@U09PU2K1G7J can you guys take this over? My strong suspicion is that there’s a domain mismatch between the allowed_origins and the actual domain on the page, but I’m not positive.
is there any way to check the logs of the requests on my side?
What we have confirmed in production is:
The failing browser origin is https://platform.nexus-solutions-lab.com
The token is being created with allowed_origins that include that exact origin
We also tested with a temporary hardcoded single-origin token using only that exact domain, to eliminate any ambiguity around multiple origins
• Token creation succeeds, but the browser request to the Connect components endpoint still fails with missing Access-Control-Allow-Origin
So at this point, unless there is some additional domain normalization rule on your side that we are missing, it does not appear to be a simple mismatch between the page domain and allowed_origins.
Could you please verify how CORS is being applied on the components endpoint for Connect tokens, especially for browser preflight / GET requests?
Hi , are you calling the /v1/connect/{project_id}/components/{component_slug} endpoint directly from the browser in your frontend application, or are you using the official @pipedream/sdk/browser or @pipedream/connect-react client?

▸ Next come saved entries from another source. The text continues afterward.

/-- **Dirichlet's class number formula and Kronecker's `L'(1, χ)`**, from the two expansions of
`Σ_Q Z_Q(s) = 2ζ(s)L(s, χ)` at `s = 1`: with `h = #reducedForms(−d)`, `c = 2π/√d`,
`S = Σ_Q (log(d/a_Q) + 4 log|η(τ_Q)|)`,
`2 L(1, χ) = h c` and `2γ L(1, χ) + 2 L'(1, χ) = c (2γ h − S)`.
[cite: SelbergChowla1967, §2] -/
theorem LFunction_one_and_deriv_eq {d : ℕ} [NeZero d] {χ : DirichletCharacter ℂ d}
    (hprim : χ.IsPrimitive) (hquad : χ.IsQuadratic) (hodd : χ.Odd) (hd4 : 4 < d) :
    2 * χ.LFunction 1 =
        ((reducedForms (-(d : ℤ))).card : ℂ) * ((2 * π / Real.sqrt d : ℝ) : ℂ) ∧
      2 * (Real.eulerMascheroniConstant : ℂ) * χ.LFunction 1 + 2 * deriv χ.LFunction 1 =
        ((2 * π / Real.sqrt d : ℝ) : ℂ) *
          (2 * Real.eulerMascheroniConstant * ((reducedForms (-(d : ℤ))).card : ℂ) -
            ((∑ Q ∈ reducedForms (-(d : ℤ)), (Real.log ((d : ℝ) / Q.1) +
              4 * Real.log ‖ModularForm.eta (rootPoint (Q.1 : ℝ) (Q.2.1 : ℝ) (Q.2.2 : ℝ))‖) :
                ℝ) : ℂ)) := by
  have hd : 0 < d := by omega
  have hχ1 : χ ≠ 1 := OddCharLogDeriv.ne_one_of_odd hodd
  set RF := reducedForms (-(d : ℤ)) with hRF
  set c : ℂ := ((2 * π / Real.sqrt d : ℝ) : ℂ) with hc
  set C₁ : ℂ := ∑ Q ∈ RF, ((2 * π / Real.sqrt d *
      (2 * Real.eulerMascheroniConstant - Real.log ((d : ℝ) / Q.1) -
        4 * Real.log ‖ModularForm.eta (rootPoint (Q.1 : ℝ) (Q.2.1 : ℝ) (Q.2.2 : ℝ))‖) : ℝ) : ℂ)
    with hC₁
  set C₂ : ℂ := 2 * (Real.eulerMascheroniConstant : ℂ) * χ.LFunction 1 + 2 * deriv χ.LFunction 1
    with hC₂
  have T1 : Tendsto (fun s : ℝ => ∑ Q ∈ RF, epsteinZeta (Q.1 : ℝ) (Q.2.1 : ℝ) (Q.2.2 : ℝ) s -
      (RF.card : ℂ) * c / ((s : ℂ) - 1)) (𝓝[>] 1) (𝓝 C₁) := tendsto_sum_epsteinZeta_sub hd
  have T2 := tendsto_two_mul_zeta_mul_LFunction_sub hχ1
  -- the difference is `(2 L(1) − h c)/(s − 1)` for `s > 1`
  have T3 := T1.sub T2
  have heq : (fun s : ℝ => (∑ Q ∈ RF, epsteinZeta (Q.1 : ℝ) (Q.2.1 : ℝ) (Q.2.2 : ℝ) s -
        (RF.card : ℂ) * c / ((s : ℂ) - 1)) -
      (2 * riemannZeta s * χ.LFunction s - 2 * χ.LFunction 1 / ((s : ℂ) - 1))) =ᶠ[𝓝[>] 1]
      fun s : ℝ => (2 * χ.LFunction 1 - (RF.card : ℂ) * c) / ((s : ℂ) - 1) := by
    filter_upwards [self_mem_nhdsWithin] with s hs
    have hs' : 1 < ((s : ℂ)).re := by simpa using hs
    rw [sum_epsteinZeta_eq hprim hquad hodd hd4 hs']
    have hs1 : (s : ℂ) - 1 ≠ 0 := by
      rw [sub_ne_zero, Ne, Complex.ofReal_eq_one]
      exact ne_of_gt hs
    field_simp
    ring
  have T4 := T3.congr' heq
  have hzero := eq_zero_of_tendsto_div_sub_one T4
  have hfirst : 2 * χ.LFunction 1 = (RF.card : ℂ) * c := sub_eq_zero.mp hzero
  refine ⟨hfirst, ?_⟩
  -- with the pole gone, the limit of `0` is `C₁ − C₂`
  have T5 : Tendsto (fun _ : ℝ => (0 : ℂ)) (𝓝[>] 1) (𝓝 (C₁ - C₂)) := by
    refine T4.congr fun s => ?_
    rw [hzero, zero_div]
  have hC : C₁ - C₂ = 0 := (tendsto_nhds_unique T5 tendsto_const_nhds)
  have hC' : C₂ = C₁ := (sub_eq_zero.mp hC).symm
  rw [hC₂] at hC' ⊢
  rw [hC', hC₁, ofReal_sum]
  -- rearrange the finite sum
  have h2γ : 2 * (Real.eulerMascheroniConstant : ℂ) * (RF.card : ℂ) =
      ∑ Q ∈ RF, 2 * (Real.eulerMascheroniConstant : ℂ) := by
    rw [Finset.sum_const, nsmul_eq_mul, mul_comm]
  rw [h2γ, ← Finset.sum_sub_distrib, Finset.mul_sum]
  refine Finset.sum_congr rfl fun Q _ => ?_
  rw [hc]
  push_cast
  ring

Hi Maycon — we are using the official frontend client flow
Specifically:
• @pipedream/connect-react: 2.7.2
• @pipedream/sdk: 2.3.5
I see. I tested this call through the Demo App and everything is working correctly on our side. Could you share how this request is being made in your frontend code? You can send it to me via DM if you prefer.
Solved
Root cause was that the Connect token was being created with static allowed_origins from backend config instead of the real current page origin. I changed the flow so the Next BFF extracts the trusted request origin (Origin / Referer) and sends it to the backend, and the backend now gives priority to that dynamic allowed_origins when creating the token. I also removed the old temporary proxy workaround.